Exercise directions ::
Wherever the string "adicCompletion" shows up in the material below, copy that line.

Provided data ::
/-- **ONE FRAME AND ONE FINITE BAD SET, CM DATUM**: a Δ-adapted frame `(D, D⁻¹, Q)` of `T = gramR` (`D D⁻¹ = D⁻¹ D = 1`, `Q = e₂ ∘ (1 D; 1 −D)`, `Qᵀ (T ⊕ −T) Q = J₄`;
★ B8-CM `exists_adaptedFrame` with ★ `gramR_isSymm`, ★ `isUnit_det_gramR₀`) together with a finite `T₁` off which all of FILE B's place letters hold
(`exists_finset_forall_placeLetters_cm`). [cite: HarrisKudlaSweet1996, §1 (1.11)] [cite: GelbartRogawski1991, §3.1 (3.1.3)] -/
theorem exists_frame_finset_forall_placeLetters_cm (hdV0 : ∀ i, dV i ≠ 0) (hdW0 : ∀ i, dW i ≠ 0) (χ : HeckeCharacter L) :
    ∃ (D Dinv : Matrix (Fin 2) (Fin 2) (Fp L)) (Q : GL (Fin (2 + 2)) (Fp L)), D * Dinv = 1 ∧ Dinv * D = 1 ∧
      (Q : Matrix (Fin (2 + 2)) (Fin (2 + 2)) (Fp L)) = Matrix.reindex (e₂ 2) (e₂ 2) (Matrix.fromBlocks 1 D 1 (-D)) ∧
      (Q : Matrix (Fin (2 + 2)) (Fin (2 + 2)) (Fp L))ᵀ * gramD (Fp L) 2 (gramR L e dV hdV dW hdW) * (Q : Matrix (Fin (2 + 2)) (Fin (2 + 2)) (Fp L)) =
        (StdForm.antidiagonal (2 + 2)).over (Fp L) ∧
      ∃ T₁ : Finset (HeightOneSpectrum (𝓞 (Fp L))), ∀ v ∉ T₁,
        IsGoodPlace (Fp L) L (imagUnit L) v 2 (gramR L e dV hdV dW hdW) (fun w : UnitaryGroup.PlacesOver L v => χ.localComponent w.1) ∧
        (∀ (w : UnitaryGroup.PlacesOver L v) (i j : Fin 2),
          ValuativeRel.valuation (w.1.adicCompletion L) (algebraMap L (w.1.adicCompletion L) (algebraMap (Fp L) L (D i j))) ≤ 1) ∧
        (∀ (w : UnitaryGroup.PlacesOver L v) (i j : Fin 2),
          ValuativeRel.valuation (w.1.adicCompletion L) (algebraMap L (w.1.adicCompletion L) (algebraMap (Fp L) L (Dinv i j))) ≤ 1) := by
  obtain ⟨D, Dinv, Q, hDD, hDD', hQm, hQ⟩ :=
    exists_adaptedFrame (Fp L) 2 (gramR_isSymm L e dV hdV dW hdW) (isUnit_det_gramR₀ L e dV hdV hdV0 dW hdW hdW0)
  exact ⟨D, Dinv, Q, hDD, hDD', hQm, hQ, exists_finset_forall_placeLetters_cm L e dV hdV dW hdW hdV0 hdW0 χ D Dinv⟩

Answer ::
          ValuativeRel.valuation (w.1.adicCompletion L) (algebraMap L (w.1.adicCompletion L) (algebraMap (Fp L) L (D i j))) ≤ 1) ∧
          ValuativeRel.valuation (w.1.adicCompletion L) (algebraMap L (w.1.adicCompletion L) (algebraMap (Fp L) L (Dinv i j))) ≤ 1) := by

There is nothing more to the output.